Pairwise long format (default)
from rustfuzz.join import fuzzy_join
# 5 catalogues — produces 5×4 = 20 ordered pairs
arrays = {
"source": ["Apple iPhone", "Galaxy S23"],
"shopA": ["iphone 14", "galaxy s23 ultra"],
"shopB": ["Apple Iphone", "Samsung Galxy"],
"shopC": ["iPhone Pro", "GalaxyS23"],
"shopD": ["iPhne", "galaxys 23"],
}
rows = fuzzy_join(arrays, n=1) # 2 elements × 20 pairs = 40 rows
Wide / pivoted format (join_wide)
Returns one row per source element with match columns for every other array — ideal when you want a single output table:
from rustfuzz.join import MultiJoiner
catalogues = ["Apple iPhone 14", "Samsung Galaxy S23", "Google Pixel 7"]

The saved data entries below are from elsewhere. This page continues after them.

/-!
# `Balaban1983to89.B3Norm132ConstGauge` — T. Bałaban, *(Higgs)₂,₃ quantum fields in a finite volume. III. Renormalization*,
# Commun. Math. Phys. **88** (1983) 411–445 [Balaban1983Higgs3]: the p. 434 sentence «the norms on the right side above are
# defined in the usual way, with the vector field B̃ = 0, but the external scalar fields appear with the gauge transformation,
# so these norms are equal to the norms defined by (1.32) with B̃ = B̃₀» PROVED as an exact identity of r15's printed norm
# (1.32) `B3Sect1Statements.norm132`: for a CONSTANT background `B̃₀` and the gauge `g = U(κλ)`, `λ = −⟨B̃₀,·⟩`, which removes
# it (p. 433), `‖φ‖_{1,α}` with covariant derivatives `D^η_{B̃₀,μ}` and transports `U(B̃₀(Γ_{x,x′}))` EQUALS the plain
# `‖g ᵀφ‖_{1,α}` (`U ≡ 1`) — summand by summand, for every contour choice, every `α`, every domain of the suprema

statement-level skeleton of published theorems with citation tags; proofs where landed; nothing here is a claim about the Yang–Mills mass gap

PDF held: `paper:balaban1983-higgs-2-3-quantum-fields-finite-volume` (journal page = PDF page + 410); p. 420 [PDF 10] ((1.32)),
p. 433 [PDF 23] (the gauge transformation removing `B̃₀`), p. 434 [PDF 24] (the sentence) read in the OCR text (`p0010.txt`,
`p0023.txt`, `p0024.txt`); [B4] = T. Bałaban, *Regularity and decay of lattice Green's functions*, CMP **89** (1983)
[Balaban1983RegularityDecay], (1.2)–(1.4) p. 572, (2.14) p. 577, p. 581, as quoted by `B4GaugeCovariance` / `B4Lemma22HolderBox`.

CITATION HEADER (lean-in-tree rule).  Part of the lit-balaban TYPED SKELETON (HOME `run/shared/lean/pub/lit-balaban/`), Phase 2,
proof seat **p03 gen 7** (unit `lit-balaban-p03-g7`); SKELETON rows **B3.Txt@433** (p. 433–434 reduction narrative: the gauge
step; owner r15, `HOME/lit-balaban-r15/ROWS-B3.md`), **B3.Eq1.32** (decl of record `B3Sect1Statements.norm132`, typed p239840) and
the parenthetical of **B3.Eq3.3** («norms with B̃ = 0, external scalar fields gauge transformed = norms (1.32) with B̃ = B̃₀»).
Companion of this seat's `B3Eq26ConstBox` / `B3Ineq210ConstBox` (the same gauge step for the propagator kernels (2.6)/(2.10)/
(2.11)).  Built BY NAME on r15's `B3Sect1Statements.norm132` (SUM form of (1.32) over `LatticeNorms.supNorm`/`holderSeminorm`),
the [B4] lineage's covariant derivative `B4Lemma21Region.covDeriv` ((1.3)), link variables / transport / constant field / linear
gauge of `B4GaugeCovariance` (cell `b2b-balaban-b04`), `B4Lemma22ReduceZero.covDeriv_constBond` (`D^η_{A₀} = 𝒢(∂^η ⊗ 1)𝒢ᵀ`) and
`B4Lemma22HolderBox.transport_constBond` (`U(A₀(Γ)) = g(start)g(end)ᵀ`); nothing of these is re-proved, no existing module is
touched.

WHAT IS PRINTED.  (1.32) p. 420: *"For a scalar field f of one variable we define ‖f‖_{1,α} = sup_x |f(x)| + sup_{x,μ}
|(D^η_{B̃,μ}f)(x)| + sup_{x,x′,μ} |x − x′|^{−α}|U(B̃(Γ_{x,x′}))(D^η_{B̃,μ}f)(x′) − (D^η_{B̃,μ}f)(x)|, (1.32) where Γ_{x,x′} is a shortest
contour connecting x and x′. … For external vector fields we have the same definition, but with B̃ = 0."*  p. 433: *"It is easy
to see that the expression corresponding to any such renormalized class is gauge-invariant with respect to gauge transformations
of the field B̃₀, if the external scalar fields are simultaneously transformed. Our next operation is the gauge transformation
which removes the field B̃₀. It was described more precisely in the proof of Lemma II.2.4. We get the same expressions as above
with B̃₀ = 0 only (and external scalar fields gauge transformed). … (3.3)"*  p. 434: *"Let us remark that the norms on the right
side above are defined in the usual way, with the vector field B̃ = 0, but the external scalar fields appear with the gauge
transformation, so these norms are equal to the norms defined by (1.32) with B̃ = B̃₀."*

WHAT IS REPRODUCED (kind «located sentence», G.1 of `HOME/PHASE2-TARGETS.md`).  On any finite piece `R ⊂ ηℤ^{d+1}` of the lattice
(sites `↥R`, `R : Finset (Fin (d+1) → ℤ)`; in the p. 433 use `R` = the cube `□`), for `N`-component fields `φ : R → ℝ^N`
(`Φ : ↥R × ι → ℝ`, values read in `EuclideanSpace ℝ ι`), [B4]'s abelian one-parameter orthogonal link group `U(t) = e^{tq}`
(`OrthFlow`; U(1) Higgs = the `N = 2` rotation flow), `κ = eη`, derivative scale `n = η^{-1}`:
* §2 the INGREDIENTS of (1.32) at a background bond field `B̃`: values `valE`, covariant derivatives `covE` ((1.3), the lineage's
  `covDeriv n R (fieldLink F κ B̃) μ`), transports `tauA` = `U(B̃(Γ_{x,x′}))` along a supplied contour choice, and **`norm132A`** =
  r15's `norm132` fed with them (direction matching, distance, exponent, domains of the suprema left free);
* §3 the gauge `gR = U(κλ)`, `λ = −⟨B̃₀,x⟩` (p. 433) and the transformed field `gaugeOut Φ = 𝒢ᵀΦ` (invertible:
  `blockDiag_mulVec_gaugeOut`, `gaugeOut_blockDiag_mulVec`); the three summands of (1.32) agree — values `norm_valE_eq`, covariant
  derivatives `norm_covE_eq` (`fld_covDeriv_constBond`: `D^η_{B̃₀,μ}φ = 𝒢 ∂^η_μ(𝒢ᵀφ)`), transported Hölder differences
  `norm_holderDiff_eq` (`transport_constBond_of_end`: `U(B̃₀(Γ_{x,x′})) = g(x)g(x′)ᵀ` for EVERY contour ending at `x′`;
  `transport_zero`); whence **`norm132A_constBond_eq_gaugeOut`** — THE PRINTED SENTENCE: `‖φ‖_{1,α}[B̃₀; D_{B̃₀}, U(B̃₀(Γ))] =
  ‖𝒢ᵀφ‖_{1,α}[0]` — and the same identity read from the transformed side `norm132A_zero_eq_constBond` (`∀ ψ`,
  `‖ψ‖_{1,α}[0] = ‖𝒢ψ‖_{1,α}[B̃₀]`); `norm132A_zero_eq_plain`: at `B̃ = 0` the norm IS `norm132` with identity transports and plain
  forward differences `∂^η ⊗ 1`;
* §4 a witness on the cube `{0,1}³` with U(1), `κ = 1`, `B̃₀ ≡ π`, whose link variable `U(π) = −1 ≠ 1` (the background is not
  gauge-trivial as a link field) — `norm132A_constBond_eq_gaugeOut_witness`.

HONEST SCOPE / DECLARED DIVERGENCES (F7).  (i) ONE-variable external scalar fields — exactly the sentence's «external scalar
fields»; the many-variable extension of (1.32) («extends in a natural way to functions of many variables») used for propagator
kernels is treated, for the pieces of (2.6), in the companion `B3Ineq210ConstBox` (`holderDiff_le`), not here.  (ii) `B̃₀`
CONSTANT and `R ⊂ ηℤ^{d+1}` (a box, a union of boxes …) — NOT the torus `T_η`, where the linear gauge `λ` is not periodic and a
constant field has holonomy; this is the p. 433 setting (the gauge transformation acts on the cube `□`).  (iii) Structure group
= [B4]'s abelian one-parameter orthogonal flow (commuting link variables, (1.2)); nothing non-abelian.  (iv) «Γ_{x,x′} a shortest
contour»: the identity is proved for EVERY contour choice ending at `x′` (zero curvature makes the transport contour-independent,
`transport_constBond_of_end`), so no shortest-path selection is formalised or needed.  (v) The identity is EXACT (`=`), summand
by summand, for every exponent `α`, direction matching, distance function and domains `S`, `SD` of the suprema — in particular
for the printed ones.  (vi) The graph-level half of the p. 433 sentence («the expression corresponding to any such renormalized
class is gauge-invariant») is not typed as a statement about the multilinear expressions `E(G_ren, …)`; what is certified is its
two load-bearing ingredients: the propagators (companion files) and the external-field norms (this file).  (vii) ROUTE = the
print's; no Literature fact minted (defs with bodies, theorems proved); standard axioms.  Value = kernel certificate of a located
sentence of [B3] p. 434; NOT summit progress.
Unit `lit-balaban-p03-g7` (Phase-2 proof seat p03, gen 7); HOME `run/shared/lean/pub/lit-balaban/` (rows B3.Txt@433, B3.Eq1.32,
B3.Eq3.3; FILED.md, STATUS.md).
-/

namespace Literature.MathematicalPhysics.QuantumFieldTheory.Balaban1983to89.B3Norm132ConstGauge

shop_a = ["iphone 14 pro", "galaxy s23 ultra", "pixel 7a"]
shop_b = ["Apple Iphone", "Samsung Galxy", "Google Pixal"]
inventory = ["Apple Inc phone", "Samsung S23", "Pixel phone 7"]
joiner = (
MultiJoiner()
.add_array("catalogues", texts=catalogues)
.add_array("shop_a", texts=shop_a)
.add_array("shop_b", texts=shop_b)
.add_array("inventory", texts=inventory)
)
# One row per catalogue entry, with best match in each other array
rows = joiner.join_wide("catalogues", n=1)
for r in rows:
print(f"{r['src_text']:<22} "
f"shop_a={r['match_shop_a']!r:<20} "
f"shop_b={r['match_shop_b']!r:<20} "
f"inventory={r['match_inventory']!r}")
Output:
Apple iPhone 14 shop_a='iphone 14 pro' shop_b='Apple Iphone' inventory='Apple Inc phone'
Samsung Galaxy S23 shop_a='galaxy s23 ultra' shop_b='Samsung Galxy' inventory='Samsung S23'
Google Pixel 7 shop_a='pixel 7a' shop_b='Google Pixal' inventory='Pixel phone 7'
join_wide with n=2 returns lists per column:
rows = joiner.join_wide("catalogues", n=2)

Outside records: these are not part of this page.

import Summits.MatrixMultiplication.OmegaCensus.STPP211TFirstEngine

/-!
# ω-census, `(2,1,1)^7` is infeasible in `ℤ/31` — T-first kernel search, part 3 of 6

HONEST FRAMING (pub-omega census; verbatim): lottery ticket; floor = certified bounds/negative ranges.
Census STRUCTURE bookkeeping of the STPP track (seat pub-omega-stpp-1, gen 38, T-FIRST kernel engine `STPP211TFirstEngine.lean`,
reflection `STPP211TFirstReflectA…G`; STRUCTURE row B5, the threshold column `T1(H) = max {k : (2,1,1)^k ⊆ H}`, lower side of
the `k = 7` onset `38`), not progress on `ω`: small patterns in small groups bound no exponent.

Roots = colex-canonical depth-5 prefixes of the `c`-set (descending code lists; units `[1, 2, 3, 4, 5, 6, 7, 8, 9, 10, 11, 12, 13, 14, 15, 16, 17, 18, 19, 20, 21, 22, 23, 24, 25, 26, 27, 28, 29, 30]` for the pruning);
`runRoots 31 7 units roots = true` (`decide +kernel`) = every canonical `c`-set below these prefixes is refuted by the
placement search.  Node counts from the C mirror `kmirror.c` (HOME `pub-omega-stpp-1-g38/code/`), which agrees with the kernel
engine node for node; this part ≈ 906636 placement nodes.  Assembled in `STPPSmallPatternNone211K7Z31.lean`.

References: H. Cohn, R. Kleinberg, B. Szegedy, C. Umans, *Group-theoretic algorithms for matrix multiplication*, FOCS 2005
(arXiv:math/0511460), Def. 5.1.
-/

set_option Elab.async false  -- several kernel pieces: elaborate sequentially (memory)

namespace Summit.MatrixMultiplication.OmegaCensus

namespace STPP211T

/-- Root chunk 1 of part 3: 1 depth-5 prefixes (≈ 310103 placement nodes in the mirror). -/
def Z31k7.r3_1 : List (List ℕ) :=
  [[5, 4, 2, 1, 0]]

/-- The T-first search below root chunk 1 of part 3 refutes every `c`-set (kernel). -/
theorem Z31k7.run3_1 : runRoots 31 7 [1, 2, 3, 4, 5, 6, 7, 8, 9, 10, 11, 12, 13, 14, 15, 16, 17, 18, 19, 20, 21, 22, 23, 24, 25, 26, 27, 28, 29, 30] Z31k7.r3_1 = true := by
  decide +kernel

/-- Root chunk 2 of part 3: 1 depth-5 prefixes (≈ 254126 placement nodes in the mirror). -/
def Z31k7.r3_2 : List (List ℕ) :=
  [[7, 4, 2, 1, 0]]

/-- The T-first search below root chunk 2 of part 3 refutes every `c`-set (kernel). -/
theorem Z31k7.run3_2 : runRoots 31 7 [1, 2, 3, 4, 5, 6, 7, 8, 9, 10, 11, 12, 13, 14, 15, 16, 17, 18, 19, 20, 21, 22, 23, 24, 25, 26, 27, 28, 29, 30] Z31k7.r3_2 = true := by
  decide +kernel

/-- Root chunk 3 of part 3: 2 depth-5 prefixes (≈ 342407 placement nodes in the mirror). -/
def Z31k7.r3_3 : List (List ℕ) :=
  [[8, 4, 2, 1, 0], [9, 4, 2, 1, 0]]

/-- The T-first search below root chunk 3 of part 3 refutes every `c`-set (kernel). -/
theorem Z31k7.run3_3 : runRoots 31 7 [1, 2, 3, 4, 5, 6, 7, 8, 9, 10, 11, 12, 13, 14, 15, 16, 17, 18, 19, 20, 21, 22, 23, 24, 25, 26, 27, 28, 29, 30] Z31k7.r3_3 = true := by
  decide +kernel

end STPP211T

end Summit.MatrixMultiplication.OmegaCensus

# rows[0]["match_shop_a"] == ["iphone 14 pro", "galaxy s23 ultra"]
# rows[0]["score_shop_a"] == [0.025, 0.012]
join_wide with how="inner" drops source rows that have no qualifying match in any target:
Pandas / Polars integration
import pandas as pd
# Long format
df_long = pd.DataFrame(joiner.join(n=1))
# Wide format — ready to merge with your master table
df_wide = pd.DataFrame(joiner.join_wide("catalogues", n=1))
print(df_wide.columns.tolist())
# ['src_array', 'src_idx', 'src_text',
# 'match_shop_a', 'score_shop_a',
# 'match_shop_b', 'score_shop_b',
# 'match_inventory', 'score_inventory']
Performance Notes
- All cross-array scoring is Rayon-parallel — uses all CPU cores automatically.
- BM25 index per target array is built once and reused for all source queries in a pair.
- Sparse dot product uses a merge-join on sorted
(token_id, weight)pairs — O(n+m) instead of O(nm). - Dense cosine is a SIMD-friendly dot product in Rust — same throughput as a tuned BLAS gemv on unit vectors.
join_wideis a Python-side pivot of the Rust pairwise results — no extra Rust calls.- Memory footprint: one BM25 index per active (src, tgt) text pair + source/target arrays held in Python.
Scaling to millions of rows
For very large arrays (>100k docs), consider pre-filtering with a fast ANN library (e.g. FAISS, hnswlib) and feeding the candidate set as a smaller array to MultiJoiner rather than doing a full cross join.